(Extracted data Opens)
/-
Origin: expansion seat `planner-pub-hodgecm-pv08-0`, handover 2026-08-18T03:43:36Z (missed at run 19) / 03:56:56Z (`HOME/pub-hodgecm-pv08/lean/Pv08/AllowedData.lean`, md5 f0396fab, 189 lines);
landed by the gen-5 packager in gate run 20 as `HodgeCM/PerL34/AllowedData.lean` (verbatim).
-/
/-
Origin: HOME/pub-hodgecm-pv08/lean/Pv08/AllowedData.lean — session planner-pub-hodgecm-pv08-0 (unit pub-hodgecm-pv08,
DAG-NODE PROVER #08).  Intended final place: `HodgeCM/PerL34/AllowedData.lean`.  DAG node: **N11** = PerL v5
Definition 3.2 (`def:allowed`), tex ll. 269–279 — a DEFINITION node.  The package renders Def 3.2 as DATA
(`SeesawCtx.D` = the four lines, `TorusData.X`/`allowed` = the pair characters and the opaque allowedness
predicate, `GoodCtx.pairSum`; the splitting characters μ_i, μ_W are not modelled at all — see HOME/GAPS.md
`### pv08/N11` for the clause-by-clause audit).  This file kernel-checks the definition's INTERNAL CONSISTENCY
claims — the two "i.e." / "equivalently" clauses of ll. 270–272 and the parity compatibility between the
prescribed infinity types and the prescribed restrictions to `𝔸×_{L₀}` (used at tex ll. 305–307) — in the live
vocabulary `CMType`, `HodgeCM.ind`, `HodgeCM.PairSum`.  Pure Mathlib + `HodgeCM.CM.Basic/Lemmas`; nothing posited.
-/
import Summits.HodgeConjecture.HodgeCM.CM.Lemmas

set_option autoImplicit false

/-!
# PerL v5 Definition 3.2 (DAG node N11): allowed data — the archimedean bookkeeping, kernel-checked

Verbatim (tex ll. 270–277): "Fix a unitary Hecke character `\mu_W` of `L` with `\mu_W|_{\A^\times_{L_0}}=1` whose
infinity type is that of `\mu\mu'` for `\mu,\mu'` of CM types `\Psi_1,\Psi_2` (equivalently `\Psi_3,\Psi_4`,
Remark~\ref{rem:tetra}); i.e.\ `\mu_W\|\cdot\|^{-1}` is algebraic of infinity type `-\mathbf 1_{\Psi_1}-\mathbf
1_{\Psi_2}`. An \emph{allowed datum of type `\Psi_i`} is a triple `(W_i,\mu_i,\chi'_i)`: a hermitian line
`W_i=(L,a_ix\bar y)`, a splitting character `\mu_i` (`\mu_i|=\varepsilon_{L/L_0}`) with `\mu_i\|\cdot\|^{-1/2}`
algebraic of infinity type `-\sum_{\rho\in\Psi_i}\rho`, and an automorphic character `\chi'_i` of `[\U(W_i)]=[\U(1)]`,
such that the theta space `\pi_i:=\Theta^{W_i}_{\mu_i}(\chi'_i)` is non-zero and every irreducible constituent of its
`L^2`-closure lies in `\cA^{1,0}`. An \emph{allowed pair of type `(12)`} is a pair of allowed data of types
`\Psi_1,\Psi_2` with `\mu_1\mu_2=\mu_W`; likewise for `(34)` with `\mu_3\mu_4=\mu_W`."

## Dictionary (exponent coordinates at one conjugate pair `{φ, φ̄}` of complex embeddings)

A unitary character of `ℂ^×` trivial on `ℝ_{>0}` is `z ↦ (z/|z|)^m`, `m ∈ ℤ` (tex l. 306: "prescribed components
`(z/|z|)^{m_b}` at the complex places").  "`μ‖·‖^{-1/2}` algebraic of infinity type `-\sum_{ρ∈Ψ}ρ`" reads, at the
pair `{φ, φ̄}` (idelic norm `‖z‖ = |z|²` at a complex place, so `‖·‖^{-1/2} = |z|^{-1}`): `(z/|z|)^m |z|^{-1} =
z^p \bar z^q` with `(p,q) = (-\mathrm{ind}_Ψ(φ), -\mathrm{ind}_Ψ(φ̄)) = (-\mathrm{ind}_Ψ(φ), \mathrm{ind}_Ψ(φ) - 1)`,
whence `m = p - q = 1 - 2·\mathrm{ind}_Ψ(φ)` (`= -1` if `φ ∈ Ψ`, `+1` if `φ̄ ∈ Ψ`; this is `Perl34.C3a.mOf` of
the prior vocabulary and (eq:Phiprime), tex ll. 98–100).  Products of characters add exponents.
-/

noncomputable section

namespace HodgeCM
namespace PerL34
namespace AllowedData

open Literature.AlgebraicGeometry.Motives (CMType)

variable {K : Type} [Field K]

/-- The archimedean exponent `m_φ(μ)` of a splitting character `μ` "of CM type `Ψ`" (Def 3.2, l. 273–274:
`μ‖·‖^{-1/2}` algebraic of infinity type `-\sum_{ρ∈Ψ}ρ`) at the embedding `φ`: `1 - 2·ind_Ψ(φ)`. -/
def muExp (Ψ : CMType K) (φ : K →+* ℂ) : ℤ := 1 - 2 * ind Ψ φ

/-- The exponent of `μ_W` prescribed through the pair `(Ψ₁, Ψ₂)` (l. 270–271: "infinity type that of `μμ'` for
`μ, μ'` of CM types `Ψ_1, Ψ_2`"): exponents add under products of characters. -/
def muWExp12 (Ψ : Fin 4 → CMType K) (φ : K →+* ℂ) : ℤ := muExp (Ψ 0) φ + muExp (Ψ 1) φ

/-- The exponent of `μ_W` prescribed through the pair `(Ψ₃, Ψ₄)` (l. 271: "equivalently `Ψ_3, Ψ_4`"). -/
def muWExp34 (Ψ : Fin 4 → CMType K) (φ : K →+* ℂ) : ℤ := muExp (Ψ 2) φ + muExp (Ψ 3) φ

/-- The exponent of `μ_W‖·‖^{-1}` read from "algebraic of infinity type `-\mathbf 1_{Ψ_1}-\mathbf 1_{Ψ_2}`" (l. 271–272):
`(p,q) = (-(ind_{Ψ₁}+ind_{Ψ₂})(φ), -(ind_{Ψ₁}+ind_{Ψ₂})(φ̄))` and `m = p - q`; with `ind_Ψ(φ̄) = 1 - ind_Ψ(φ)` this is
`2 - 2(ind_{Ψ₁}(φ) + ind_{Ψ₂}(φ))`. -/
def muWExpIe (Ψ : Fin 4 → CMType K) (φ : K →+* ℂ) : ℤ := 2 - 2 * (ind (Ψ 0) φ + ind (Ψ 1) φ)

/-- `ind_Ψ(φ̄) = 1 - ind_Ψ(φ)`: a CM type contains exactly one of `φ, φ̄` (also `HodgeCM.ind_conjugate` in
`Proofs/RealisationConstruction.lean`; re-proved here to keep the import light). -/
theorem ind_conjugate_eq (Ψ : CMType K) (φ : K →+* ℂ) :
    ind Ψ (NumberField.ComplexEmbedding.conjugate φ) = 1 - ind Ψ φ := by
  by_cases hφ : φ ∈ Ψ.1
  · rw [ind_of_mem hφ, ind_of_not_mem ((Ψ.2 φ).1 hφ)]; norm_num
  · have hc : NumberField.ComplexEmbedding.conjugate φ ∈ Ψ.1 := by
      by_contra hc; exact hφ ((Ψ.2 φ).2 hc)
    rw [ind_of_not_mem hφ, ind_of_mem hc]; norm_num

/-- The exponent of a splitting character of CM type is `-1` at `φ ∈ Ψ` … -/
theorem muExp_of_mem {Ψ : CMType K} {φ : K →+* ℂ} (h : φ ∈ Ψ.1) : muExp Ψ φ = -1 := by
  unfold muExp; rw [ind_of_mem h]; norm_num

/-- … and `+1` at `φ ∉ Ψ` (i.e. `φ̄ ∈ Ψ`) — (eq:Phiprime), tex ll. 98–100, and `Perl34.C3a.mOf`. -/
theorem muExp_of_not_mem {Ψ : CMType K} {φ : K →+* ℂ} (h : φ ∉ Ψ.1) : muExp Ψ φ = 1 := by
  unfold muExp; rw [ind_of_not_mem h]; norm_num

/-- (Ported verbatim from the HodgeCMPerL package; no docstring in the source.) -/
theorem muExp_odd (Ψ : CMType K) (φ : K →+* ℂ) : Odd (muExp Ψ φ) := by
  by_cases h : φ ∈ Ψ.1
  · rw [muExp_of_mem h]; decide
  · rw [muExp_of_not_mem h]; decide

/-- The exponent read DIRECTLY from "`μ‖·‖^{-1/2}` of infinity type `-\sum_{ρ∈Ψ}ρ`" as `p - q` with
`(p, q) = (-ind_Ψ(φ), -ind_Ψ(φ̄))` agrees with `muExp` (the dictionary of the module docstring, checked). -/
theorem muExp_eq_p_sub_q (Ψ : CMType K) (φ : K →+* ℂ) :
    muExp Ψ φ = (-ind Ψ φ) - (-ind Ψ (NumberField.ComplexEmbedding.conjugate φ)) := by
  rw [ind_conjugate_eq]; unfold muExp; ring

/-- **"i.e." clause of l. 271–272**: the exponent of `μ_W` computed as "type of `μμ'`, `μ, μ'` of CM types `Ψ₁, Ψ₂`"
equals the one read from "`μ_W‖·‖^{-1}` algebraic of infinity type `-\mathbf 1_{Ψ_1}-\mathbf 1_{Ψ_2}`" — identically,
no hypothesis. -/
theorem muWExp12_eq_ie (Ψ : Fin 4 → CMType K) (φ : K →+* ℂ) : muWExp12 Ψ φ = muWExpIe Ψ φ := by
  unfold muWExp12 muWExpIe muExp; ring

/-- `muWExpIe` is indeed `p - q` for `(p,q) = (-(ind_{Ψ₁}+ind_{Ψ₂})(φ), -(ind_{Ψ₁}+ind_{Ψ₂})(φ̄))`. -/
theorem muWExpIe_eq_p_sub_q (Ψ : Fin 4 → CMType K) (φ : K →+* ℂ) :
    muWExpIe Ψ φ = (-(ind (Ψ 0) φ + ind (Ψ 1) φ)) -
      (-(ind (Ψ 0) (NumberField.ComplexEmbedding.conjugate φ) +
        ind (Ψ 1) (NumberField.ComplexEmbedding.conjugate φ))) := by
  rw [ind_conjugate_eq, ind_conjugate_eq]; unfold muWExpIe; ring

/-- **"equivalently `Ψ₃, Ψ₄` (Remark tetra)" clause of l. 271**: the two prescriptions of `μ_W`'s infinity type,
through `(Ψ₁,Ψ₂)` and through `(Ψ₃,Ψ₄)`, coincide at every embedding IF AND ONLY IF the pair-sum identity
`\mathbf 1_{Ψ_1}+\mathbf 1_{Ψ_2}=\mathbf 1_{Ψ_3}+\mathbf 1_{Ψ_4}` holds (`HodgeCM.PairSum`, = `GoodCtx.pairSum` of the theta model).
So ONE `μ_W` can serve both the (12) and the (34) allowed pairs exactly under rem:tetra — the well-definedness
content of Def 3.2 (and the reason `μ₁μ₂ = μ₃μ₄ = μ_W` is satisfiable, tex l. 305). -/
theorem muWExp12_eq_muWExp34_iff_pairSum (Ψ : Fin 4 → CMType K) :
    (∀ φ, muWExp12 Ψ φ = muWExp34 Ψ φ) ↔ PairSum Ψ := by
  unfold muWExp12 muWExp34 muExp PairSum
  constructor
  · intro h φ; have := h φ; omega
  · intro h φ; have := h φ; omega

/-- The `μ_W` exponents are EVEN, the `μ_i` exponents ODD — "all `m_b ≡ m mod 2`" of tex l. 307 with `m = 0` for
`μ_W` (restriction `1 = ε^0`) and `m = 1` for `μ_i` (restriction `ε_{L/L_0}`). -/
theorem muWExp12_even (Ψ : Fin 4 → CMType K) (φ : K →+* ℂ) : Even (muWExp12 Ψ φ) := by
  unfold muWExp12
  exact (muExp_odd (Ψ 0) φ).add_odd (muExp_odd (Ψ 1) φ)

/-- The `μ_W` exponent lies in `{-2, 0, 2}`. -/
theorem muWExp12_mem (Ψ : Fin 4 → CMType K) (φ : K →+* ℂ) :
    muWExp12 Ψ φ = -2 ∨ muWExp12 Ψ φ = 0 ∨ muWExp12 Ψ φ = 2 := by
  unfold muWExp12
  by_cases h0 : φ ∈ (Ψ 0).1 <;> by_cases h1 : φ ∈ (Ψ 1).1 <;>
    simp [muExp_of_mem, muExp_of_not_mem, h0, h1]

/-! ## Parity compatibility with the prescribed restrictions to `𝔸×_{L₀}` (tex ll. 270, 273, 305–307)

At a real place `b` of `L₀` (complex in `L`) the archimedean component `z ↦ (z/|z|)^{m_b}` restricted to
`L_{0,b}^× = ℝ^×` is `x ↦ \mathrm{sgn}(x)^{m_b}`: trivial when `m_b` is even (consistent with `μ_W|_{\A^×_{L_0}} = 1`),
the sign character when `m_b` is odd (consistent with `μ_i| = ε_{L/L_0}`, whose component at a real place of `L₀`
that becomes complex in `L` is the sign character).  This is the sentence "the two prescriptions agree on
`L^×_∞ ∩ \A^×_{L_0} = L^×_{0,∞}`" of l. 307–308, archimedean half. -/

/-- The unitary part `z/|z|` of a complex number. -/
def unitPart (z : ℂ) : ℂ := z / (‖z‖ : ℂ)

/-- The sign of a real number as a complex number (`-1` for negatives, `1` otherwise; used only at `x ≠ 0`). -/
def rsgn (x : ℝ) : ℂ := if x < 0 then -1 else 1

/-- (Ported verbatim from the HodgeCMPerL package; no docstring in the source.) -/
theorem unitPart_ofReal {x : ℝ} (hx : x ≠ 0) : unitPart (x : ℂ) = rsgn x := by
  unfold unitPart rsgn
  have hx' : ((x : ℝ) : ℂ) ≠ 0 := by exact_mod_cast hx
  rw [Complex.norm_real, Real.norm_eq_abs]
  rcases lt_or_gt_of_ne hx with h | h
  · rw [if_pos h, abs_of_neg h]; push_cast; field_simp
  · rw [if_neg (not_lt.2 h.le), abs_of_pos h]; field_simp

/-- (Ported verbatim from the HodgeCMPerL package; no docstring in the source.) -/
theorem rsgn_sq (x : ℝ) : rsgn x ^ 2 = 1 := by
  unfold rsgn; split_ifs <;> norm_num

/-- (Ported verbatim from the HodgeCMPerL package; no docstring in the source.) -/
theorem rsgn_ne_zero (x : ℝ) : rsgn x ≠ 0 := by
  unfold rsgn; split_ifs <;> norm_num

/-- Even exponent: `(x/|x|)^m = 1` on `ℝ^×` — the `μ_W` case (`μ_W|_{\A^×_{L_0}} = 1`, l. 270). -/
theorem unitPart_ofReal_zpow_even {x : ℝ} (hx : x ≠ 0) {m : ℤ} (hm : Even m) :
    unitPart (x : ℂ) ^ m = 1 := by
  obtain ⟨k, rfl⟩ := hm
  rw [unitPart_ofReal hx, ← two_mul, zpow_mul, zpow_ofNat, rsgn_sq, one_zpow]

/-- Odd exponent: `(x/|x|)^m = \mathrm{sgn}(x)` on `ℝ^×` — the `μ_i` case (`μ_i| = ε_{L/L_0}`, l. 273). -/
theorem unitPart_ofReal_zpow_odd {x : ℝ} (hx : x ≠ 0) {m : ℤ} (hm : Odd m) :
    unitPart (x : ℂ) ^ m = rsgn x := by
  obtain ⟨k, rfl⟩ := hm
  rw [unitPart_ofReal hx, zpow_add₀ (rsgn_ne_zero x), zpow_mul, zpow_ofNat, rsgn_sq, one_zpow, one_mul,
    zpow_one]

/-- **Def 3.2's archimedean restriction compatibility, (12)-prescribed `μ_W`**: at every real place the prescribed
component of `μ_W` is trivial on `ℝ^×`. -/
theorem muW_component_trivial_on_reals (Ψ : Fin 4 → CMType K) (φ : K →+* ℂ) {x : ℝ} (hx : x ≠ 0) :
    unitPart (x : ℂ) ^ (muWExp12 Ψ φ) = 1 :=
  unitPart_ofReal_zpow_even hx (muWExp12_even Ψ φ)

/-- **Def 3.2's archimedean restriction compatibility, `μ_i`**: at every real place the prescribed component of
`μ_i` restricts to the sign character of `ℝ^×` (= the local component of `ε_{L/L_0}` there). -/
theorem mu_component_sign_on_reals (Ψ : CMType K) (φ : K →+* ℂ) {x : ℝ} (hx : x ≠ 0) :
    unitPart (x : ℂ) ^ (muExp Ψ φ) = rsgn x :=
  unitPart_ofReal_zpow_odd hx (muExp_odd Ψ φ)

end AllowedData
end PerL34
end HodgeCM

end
(Extracted data Closes)
## Exercise description
Every line above from the line with "exponent lies in" to the line with "simp [muExp_of_mem, muExp_of_not_mem, h0, h1]", both included, must be reproduced exactly, and no other line may appear.

## Answer to this problem
/-- The `μ_W` exponent lies in `{-2, 0, 2}`. -/
theorem muWExp12_mem (Ψ : Fin 4 → CMType K) (φ : K →+* ℂ) :
    muWExp12 Ψ φ = -2 ∨ muWExp12 Ψ φ = 0 ∨ muWExp12 Ψ φ = 2 := by
  unfold muWExp12
  by_cases h0 : φ ∈ (Ψ 0).1 <;> by_cases h1 : φ ∈ (Ψ 1).1 <;>
    simp [muExp_of_mem, muExp_of_not_mem, h0, h1]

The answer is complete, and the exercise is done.